# tweezers



## Nick16 (27 May 2009)

hi, can someone recommend me some tweezers to buy from AE. i prefer the straight tip ones but hav9ing bought from ebay before and recieved frankly poor goods i want a decent pair. my ebay ones dont 'grip or hold' very well and you have to pinch them about 5cm from the tip in order for them to clamp properly and that defeats the point of having long tweezers!

i was looking at these..

http://www.aquaessentials.co.uk/index.php?main_page=product_info&products_id=1594

http://www.aquaessentials.co.uk/index.php?main_page=product_info&products_id=1608
i know its sold out but il hang on if they are good tweezers.

http://www.aquaessentials.co.uk/index.php?main_page=product_info&products_id=2164

any help is greatfully recieved. in short, im after straight tweezers that grip well even from holding them quite far up the tweezer.


----------



## Superman (27 May 2009)

I recently bought Do!Aqua tweesers small from AE but they don't seem to have them anymore - does that help?!?!?

They are the mutt's nutts.

EDIT: I also have the long straight JBL tweesers, they're good for my larger tank when planting crypts etc but a pain for smaller plants.


----------



## Neo_ad (27 May 2009)

I just purchased http://www.aquaessentials.co.uk/index.p ... ts_id=1594

I will let you know what they are like, should get them today/tomorrow (if your not in a rush)


----------



## Garuf (27 May 2009)

I have the aquatics magic ones and they do the job but they're most definatly not as illustrated. They look, feel and do the job cheaply. They have no serrations to keep plants in their clasp while planting and make planting delicate stems a nightmare as they just refuse to stay pit with the tips being so wide.

I've used the JBL p2 (the curved ones) and find them far superior, I got mine from ebay though at a fraction of As cost. Be warned though, I snapped mine dropping a full ex1200 onto them.


----------



## Nick16 (27 May 2009)

they are the ones im probably going to get. was going to place an order but AE is out of TPN+   . il have to wait and get them all in one shop. it doesnt really matter though.

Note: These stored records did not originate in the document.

omit [InnerProductSpace ℝ V] [Fact (finrank ℝ V = n + 1)] [IsManifold (𝓡 n) ∞ X] in
/-- `jA a = α a`. [folklore] -/
theorem jA_apply (a : ↥(puncture D.i₁)) : D.jA a = (D.α a : X) := rfl

omit [T2Space X] [IsManifold (𝓡 n) ∞ X] in
/-- `jB b = β b`. [folklore] -/
theorem jB_apply (b : ↥(puncture D.i₂)) : D.jB b = (D.β b : X) := rfl

omit [InnerProductSpace ℝ V] [Fact (finrank ℝ V = n + 1)] in
/-- `jA` is a smooth embedding. [folklore] -/
theorem isSmoothEmbedding_jA : Manifold.IsSmoothEmbedding (𝓡 n) (𝓡 n) ∞ D.jA :=
  (Manifold.IsSmoothEmbedding.of_opens D.Uα).comp_diffeomorph D.α

omit [T2Space X] in
/-- `jB` is a smooth embedding. [folklore] -/
theorem isSmoothEmbedding_jB : Manifold.IsSmoothEmbedding (𝓡 n) (𝓡 n) ∞ D.jB :=
  (Manifold.IsSmoothEmbedding.of_opens D.Uβ).comp_diffeomorph D.β

omit [InnerProductSpace ℝ V] [Fact (finrank ℝ V = n + 1)] [IsManifold (𝓡 n) ∞ X] in
/-- `range jA = Uα`. [folklore] -/
theorem range_jA : range D.jA = (D.Uα : Set X) := by
  have hs : Function.Surjective (D.α : ↥(puncture D.i₁) → ↥D.Uα) := D.α.surjective
  rw [jA, hs.range_comp, Subtype.range_coe_subtype]
  rfl

omit [T2Space X] [IsManifold (𝓡 n) ∞ X] in
/-- `range jB = Uβ`. [folklore] -/
theorem range_jB : range D.jB = (D.Uβ : Set X) := by
  have hs : Function.Surjective (D.β : ↥(puncture D.i₂) → ↥D.Uβ) := D.β.surjective
  rw [jB, hs.range_comp, Subtype.range_coe_subtype]
  rfl

omit [InnerProductSpace ℝ V] [Fact (finrank ℝ V = n + 1)] [IsManifold (𝓡 n) ∞ X] in
/-- `range jA` is open. [folklore] -/
theorem isOpen_range_jA : IsOpen (range D.jA) := D.range_jA ▸ D.Uα.isOpen

omit [T2Space X] [IsManifold (𝓡 n) ∞ X] in
/-- `range jB` is open. [folklore] -/
theorem isOpen_range_jB : IsOpen (range D.jB) := D.range_jB ▸ D.Uβ.isOpen

omit [IsManifold (𝓡 n) ∞ X] in
/-- `range jA ∪ range jB = X`. [folklore] -/
theorem range_jA_union_range_jB : range D.jA ∪ range D.jB = univ := by
  rw [range_jA, range_jB]
  exact D.Uα_union_Uβ

omit [IsManifold (𝓡 n) ∞ X] in
/-- The gluing maps meet exactly along Kervaire–Milnor's relation. [cite: KervaireMilnor1963, §2] -/
theorem jA_eq_jB_iff (a : ↥(puncture D.i₁)) (b : ↥(puncture D.i₂)) :
    D.jA a = D.jB b ↔ connectedSumRel D.i₁ D.i₂ a b :=
  D.α_eq_β_iff a b
import Literature.Topology.Immersions.DoublePointsGenericity
import Literature.Topology.Immersions.ProjectionFieldBundle
import Mathlib.Analysis.Calculus.FDeriv.Bilinear
import HarnessLib

/-!
# Generic sections of a projection-field bundle are transverse to the zero section

Topic `Literature/Topology/Immersions`. For a rank-`k` bundle `E = E(P)` over `M` inside
`M × ℝᵐ` (`ProjectionFieldBundle.lean`) and any `C^∞` map `s₀ : M → ℝᵐ`, the projected
translates

  `s_c = P(s₀ + c)`,  `c ∈ ℝᵐ`

are `C^∞` sections of `E`, and **for Lebesgue-almost every `c` the section `s_c` is transverse
to the zero section**: at every zero `x` of `s_c` the fibre component of its differential,
`v ↦ P_x (ds_c(x) v)`, is onto `E_x` (Hirsch, *Differential Topology* (1976), Ch. 3 §2,
Thm. 2.7 applied in the bundle charts; this is the standing "generic section" hypothesis of the
zero-counting definition of the Euler number, Milnor–Stasheff §9 / Bott–Tu §6, §11, and of
Kirby, *The Topology of 4-Manifolds* (1989), Ch. II, Ch. VI: `χ(ν)` as a signed count of zeros
of a section). Proof: over the good set of a base point `x₀` the bundle chart coordinate
`leftInv(A_x)` (`A_x = P_x ∘ B_{x₀}` the transported frame) turns `s_c` into a map to `ℝᵏ`
whose family `(x, c) ↦ leftInv(A_x) P_x(s₀ x + c)` is submersive in `c`; the parametric
transversality theorem (`volume_setOf_not_surjective_mfderiv_slice_eq_zero`) gives a null set
of bad `c` per chart, countably many charts cover `M`, and at a zero the chart derivative is
`leftInv(A_x) ∘ P_x ∘ ds_c(x)` (product rule), injective on `E_x`.

* `ProjBundle.mfderiv_clm_apply_of_eq_zero` — product rule `d(g·f)_x v = g_x (df_x v)` at a zero
  of `f`;
* `ProjBundle.volume_setOf_not_transverse_section_eq_zero`, `ProjBundle.dense_setOf_transverse_section`.

Everything here is proved; no definitions, no named facts.

## References

* M. W. Hirsch, *Differential Topology*, GTM 33 (1976), Ch. 3 §2 Thm. 2.7; Ch. 5 §2 (Euler
  number via zeros of sections). [HirschDT1976]
* R. C. Kirby, *The Topology of 4-Manifolds*, LNM 1374 (1989), Ch. II, Ch. VI. [Kirby1989]
-/

open scoped Manifold ContDiff Topology
open Set Function Module MeasureTheory

noncomputable section

universe u

namespace Literature.Topology.Immersions

/-- Local notation: `𝔼 n` is the model Euclidean space `EuclideanSpace ℝ (Fin n)`. -/
local notation "𝔼 " n:arg => EuclideanSpace ℝ (Fin n)

open Literature.Geometry.Manifold (dense_compl_of_volume_eq_zero)
open Literature.Topology.FourManifolds (leftInv leftInv_apply_self contDiffAt_leftInv)

namespace ProjBundle

variable {n m k : ℕ} {M : Type u} [TopologicalSpace M] [ChartedSpace (𝔼 n) M]

/-! ### A product rule at a zero -/

/-- **Product rule at a zero**: for a `C¹` field of linear maps `g` and a `C¹` map `f` with
`f x = 0`, `d(y ↦ g_y (f y))_x v = g_x (df_x v)`. [folklore] -/
theorem mfderiv_clm_apply_of_eq_zero {k' : ℕ} {g : M → 𝔼 m →L[ℝ] 𝔼 k'} {f : M → 𝔼 m} {x : M}
    (hg : MDifferentiableAt (𝓡 n) 𝓘(ℝ, 𝔼 m →L[ℝ] 𝔼 k') g x)
    (hf : MDifferentiableAt (𝓡 n) (𝓡 m) f x) (h0 : f x = 0) (v : 𝔼 n) :
    mfderiv (𝓡 n) (𝓡 k') (fun y => g y (f y)) x v = g x (mfderiv (𝓡 n) (𝓡 m) f x v) := by
  have hb := (isBoundedBilinearMap_apply (𝕜 := ℝ) (E := 𝔼 m) (F := 𝔼 k')).hasFDerivAt (g x, f x)
  have hpair : HasMFDerivAt (𝓡 n) 𝓘(ℝ, (𝔼 m →L[ℝ] 𝔼 k') × 𝔼 m) (fun y => (g y, f y)) x
      ((mfderiv (𝓡 n) 𝓘(ℝ, 𝔼 m →L[ℝ] 𝔼 k') g x).prod (mfderiv (𝓡 n) (𝓡 m) f x)) :=
    ⟨hg.hasMFDerivAt.1.prodMk hf.hasMFDerivAt.1, hg.hasMFDerivAt.2.prodMk hf.hasMFDerivAt.2⟩
  have hcomp := HasMFDerivAt.comp x hb.hasMFDerivAt hpair
  have hfun : (fun y => g y (f y)) =
      (fun p : (𝔼 m →L[ℝ] 𝔼 k') × 𝔼 m => p.1 p.2) ∘ fun y => (g y, f y) := rfl
  rw [hfun, hcomp.mfderiv]
  show (isBoundedBilinearMap_apply (𝕜 := ℝ) (E := 𝔼 m) (F := 𝔼 k')).deriv (g x, f x)
    (mfderiv (𝓡 n) 𝓘(ℝ, 𝔼 m →L[ℝ] 𝔼 k') g x v, mfderiv (𝓡 n) (𝓡 m) f x v) = _
  rw [IsBoundedBilinearMap.deriv_apply, h0, map_zero, add_zero]

/-! ### Generic sections -/

variable [T2Space M] [SecondCountableTopology M] [IsManifold (𝓡 n) ∞ M]

/-- **Almost every projected translate is a section transverse to the zero section.** For a
projection-field bundle `P` and a `C^∞` map `s₀ : M → ℝᵐ`, the set of `c ∈ ℝᵐ` for which the
section `s_c = P(s₀ + c)` has a zero `x` where `v ↦ P_x(ds_c(x) v)` is NOT onto the fibre `E_x`
is Lebesgue-null. [cite: HirschDT1976, Ch. 3 §2 Thm. 2.7] -/
theorem volume_setOf_not_transverse_section_eq_zero (P : ProjBundle n m k M) {s₀ : M → 𝔼 m}
    (hs₀ : ContMDiff (𝓡 n) (𝓡 m) ∞ s₀) :
    volume {c : 𝔼 m | ∃ x : M, P.proj x (s₀ x + c) = 0 ∧ ∃ w ∈ P.fibre x, ∀ v : 𝔼 n,
      P.proj x (ediff n m (fun y => P.proj y (s₀ y + c)) x v) ≠ w} = 0 := by
  -- countably many good sets cover `M`
  obtain ⟨T, hTc, hT⟩ := TopologicalSpace.countable_cover_nhds
    (fun x₀ : M => (P.isOpen_goodSet x₀).mem_nhds (P.mem_goodSet_self x₀))
  -- the chart family over the good set of `x₀`
  let G : M → M × 𝔼 m → 𝔼 k := fun x₀ z =>
    leftInv (P.frameAt x₀ z.1) (P.proj z.1 (s₀ z.1 + z.2))
  have hsec : ContMDiff ((𝓡 n).prod (𝓡 m)) (𝓡 m) ∞ fun z : M × 𝔼 m => P.proj z.1 (s₀ z.1 + z.2) :=
    (P.contMDiff_proj'.comp contMDiff_fst).clm_apply ((hs₀.comp contMDiff_fst).add contMDiff_snd)
  have hLc : ∀ x₀, ContMDiffOn (𝓡 n) 𝓘(ℝ, 𝔼 m →L[ℝ] 𝔼 k) ∞ (fun x => leftInv (P.frameAt x₀ x))
      (P.goodSet x₀) := by
    intro x₀ x hx
    exact (ContDiffAt.comp_contMDiffAt (f := P.frameAt x₀) (x := x)
      (contDiffAt_leftInv hx.2) (P.contMDiff_frameAt x₀ x)).contMDiffWithinAt
  have hG : ∀ x₀, ContMDiffOn ((𝓡 n).prod (𝓡 m)) (𝓡 k) ∞ (G x₀) (P.goodSet x₀ ×ˢ univ) := fun x₀ =>
    ((hLc x₀).comp contMDiff_fst.contMDiffOn fun z hz => hz.1).clm_apply hsec.contMDiffOn
  have hW : ∀ x₀, IsOpen (P.goodSet x₀ ×ˢ (univ : Set (𝔼 m))) := fun x₀ =>
    (P.isOpen_goodSet x₀).prod isOpen_univ
  have hGd : ∀ x₀, ∀ z ∈ P.goodSet x₀ ×ˢ (univ : Set (𝔼 m)),
      MDifferentiableAt ((𝓡 n).prod (𝓡 m)) (𝓡 k) (G x₀) z := fun x₀ z hz =>
    ((hG x₀).contMDiffAt ((hW x₀).mem_nhds hz)).mdifferentiableAt (by simp)
  -- the `leftInv` coordinate inverts the frame and factors through `P`
  have hLA : ∀ x₀, ∀ x ∈ P.goodSet x₀, ∀ u : 𝔼 k,
      leftInv (P.frameAt x₀ x) (P.frameAt x₀ x u) = u := fun x₀ x hx u =>
    leftInv_apply_self hx.2 u
  have hLinj : ∀ x₀, ∀ x ∈ P.goodSet x₀, ∀ w₁ ∈ P.fibre x, ∀ w₂ ∈ P.fibre x,
      leftInv (P.frameAt x₀ x) w₁ = leftInv (P.frameAt x₀ x) w₂ → w₁ = w₂ := by
    intro x₀ x hx w₁ hw₁ w₂ hw₂ h
    rw [← P.range_frameAt_of_mem hx] at hw₁ hw₂
    obtain ⟨a₁, rfl⟩ := hw₁
    obtain ⟨a₂, rfl⟩ := hw₂
    change leftInv (P.frameAt x₀ x) (P.frameAt x₀ x a₁) =
      leftInv (P.frameAt x₀ x) (P.frameAt x₀ x a₂) at h
    rw [hLA x₀ x hx, hLA x₀ x hx] at h
    rw [h]
  -- submersivity in `c`
  have hsurj : ∀ x₀, ∀ z ∈ P.goodSet x₀ ×ˢ (univ : Set (𝔼 m)),
      Surjective (mfderiv ((𝓡 n).prod (𝓡 m)) (𝓡 k) (G x₀) z) := by
    rintro x₀ ⟨x, c⟩ ⟨hx, -⟩ u
    refine ⟨(0, P.frameAt x₀ x u), ?_⟩
    rw [← mfderiv_slice_right_apply (hGd x₀ _ ⟨hx, mem_univ _⟩)]
    -- the slice is affine: `c ↦ L (P (s₀ x)) + (L ∘ P) c`
    have hfun : (fun c' : 𝔼 m => G x₀ (x, c')) = fun c' =>
        leftInv (P.frameAt x₀ x) (P.proj x (s₀ x)) +
          ((leftInv (P.frameAt x₀ x)).comp (P.proj x)) c' := by
      funext c'
      show leftInv (P.frameAt x₀ x) (P.proj x (s₀ x + c')) = _
      rw [map_add, map_add]
      rfl
    show mfderiv (𝓡 m) (𝓡 k) (fun c' : 𝔼 m => G x₀ (x, c')) c (P.frameAt x₀ x u) = u
    rw [hfun, mfderiv_eq_fderiv, fderiv_const_add, ContinuousLinearMap.fderiv]
    show leftInv (P.frameAt x₀ x) (P.proj x (P.frameAt x₀ x u)) = u
    have hfix : P.proj x (P.frameAt x₀ x u) = P.frameAt x₀ x u :=
      P.mem_fibre_iff.1 (P.frameAt_apply_mem x₀ x u)
    rw [hfix]
    exact hLA x₀ x hx u
  -- parametric transversality over each good set
  have hN : ∀ x₀, volume {c : 𝔼 m | ∃ x : M, (x, c) ∈ P.goodSet x₀ ×ˢ (univ : Set (𝔼 m)) ∧
      G x₀ (x, c) = 0 ∧ ¬ Surjective (mfderiv (𝓡 n) (𝓡 k) (fun x' => G x₀ (x', c)) x)} = 0 :=
    fun x₀ => volume_setOf_not_surjective_mfderiv_slice_eq_zero (hW x₀) (hG x₀) (hsurj x₀) 0
  -- the bad set lies in the countable union
  refine measure_mono_null ?_ ((measure_biUnion_null_iff hTc).2 fun x₀ _ => hN x₀)
  rintro c ⟨x, hzero, w, hw, hbad⟩
  have hx : x ∈ ⋃ x₀ ∈ T, P.goodSet x₀ := by rw [hT]; trivial
  obtain ⟨x₀, hx₀T, hxg⟩ := mem_iUnion₂.1 hx
  refine mem_iUnion₂.2 ⟨x₀, hx₀T, x, ⟨hxg, mem_univ _⟩, ?_, fun hS => ?_⟩
  · show leftInv (P.frameAt x₀ x) (P.proj x (s₀ x + c)) = 0
    rw [hzero, map_zero]
  · -- a regular point of the chart map is a transverse zero
    obtain ⟨v, hv⟩ := hS (leftInv (P.frameAt x₀ x) w)
    apply hbad v
    -- `d(G_c)_x v = leftInv(A_x) (d s_c(x) v) = leftInv(A_x) (P_x (d s_c(x) v))`
    have hsc : ContMDiff (𝓡 n) (𝓡 m) ∞ fun y => P.proj y (s₀ y + c) :=
      P.contMDiff_proj'.clm_apply (hs₀.add contMDiff_const)
    have hprod := mfderiv_clm_apply_of_eq_zero (g := fun y => leftInv (P.frameAt x₀ y))
      (f := fun y => P.proj y (s₀ y + c))
      (((hLc x₀).contMDiffAt ((P.isOpen_goodSet x₀).mem_nhds hxg)).mdifferentiableAt (by simp))
      ((hsc x).mdifferentiableAt (by simp)) hzero v
    have hv' : leftInv (P.frameAt x₀ x) (ediff n m (fun y => P.proj y (s₀ y + c)) x v) =
        leftInv (P.frameAt x₀ x) w := by
      rw [← hv]
      exact hprod.symm
    rw [← P.leftInv_frameAt_proj x₀ x] at hv'
    exact hLinj x₀ x hxg _ (P.proj_mem_fibre x _) _ hw hv'

/-- **Transverse sections are dense among the projected translates.**
[cite: HirschDT1976, Ch. 3 §2 Thm. 2.7] -/
theorem dense_setOf_transverse_section (P : ProjBundle n m k M) {s₀ : M → 𝔼 m}
    (hs₀ : ContMDiff (𝓡 n) (𝓡 m) ∞ s₀) :
    Dense {c : 𝔼 m | ∀ x : M, P.proj x (s₀ x + c) = 0 → ∀ w ∈ P.fibre x, ∃ v : 𝔼 n,
      P.proj x (ediff n m (fun y => P.proj y (s₀ y + c)) x v) = w} := by
  have h := dense_compl_of_volume_eq_zero (P.volume_setOf_not_transverse_section_eq_zero hs₀)
  refine h.mono fun c hc x hx w hw => ?_
  by_contra hbad
  push Not at hbad
  exact hc ⟨x, hx, w, hw, hbad⟩

end ProjBundle

end Literature.Topology.Immersions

lol ok, i dont intend to chuck 1200's around   . i mihgt have a sniff round on ebay.


----------



## Garuf (27 May 2009)

the JBL ones I got were bought as reptile/  terrarium/vivarium animal feeding tongs, if you search for planting tongs you can never find what you want.


----------



## Nick16 (27 May 2009)

yeah i know. so what shall i type. if i type JBL AQUATERRA it comes up with 1 pair of scissors at about Â£25!!!


----------



## oxy (27 May 2009)

check it out here:
http://cgi.ebay.co.uk/Voor-Tweezer-Live ... 1|294%3A50

he has some other useful stuff, so if u will buy a few item with combined postage, then it will cost u peanuts


----------



## Nick16 (27 May 2009)

are they any good though. i need some personal experiance from a product. i have tried cheap ones from ebay before and they were poor.


----------



## amy4342 (27 May 2009)

> check it out here:
> http://cgi.ebay.co.uk/Voor-Tweezer-Live ... 1|294%3A50



These are the ones I have - they're not as pictured, and I find them quite flimsy and low quality. It's a pain, because they don't grip the plants very well, but they do get the job done.


----------



## Nick16 (27 May 2009)

exactly what i have found. i can bear with mine but its hard because i have to replant cuttings in awkward places and i need something that does the job well rather than me ending up fists clenched swearing at a piece of stainless steel ####


----------



## amy4342 (27 May 2009)

> me ending up fists clenched swearing at a piece of stainless steel ####



! I thought that was just me! Now I have the evidence to convince everyone I'm not as mad as they thought!


----------



## Nick16 (27 May 2009)

lol yeah join the club. my family think i have properly lost it when they find me shouting at a piece of metal becuase 'it wont work'. its always the tools you know.....


----------



## amy4342 (27 May 2009)

! My other half keeps telling me it's because I can't use the tweezers, not because they're terrible. He just dosen't understand


----------



## MikeC (27 May 2009)

I bought some of TGM's own branded tweezers and after planting my 240l i can happily say they are fantastic.


----------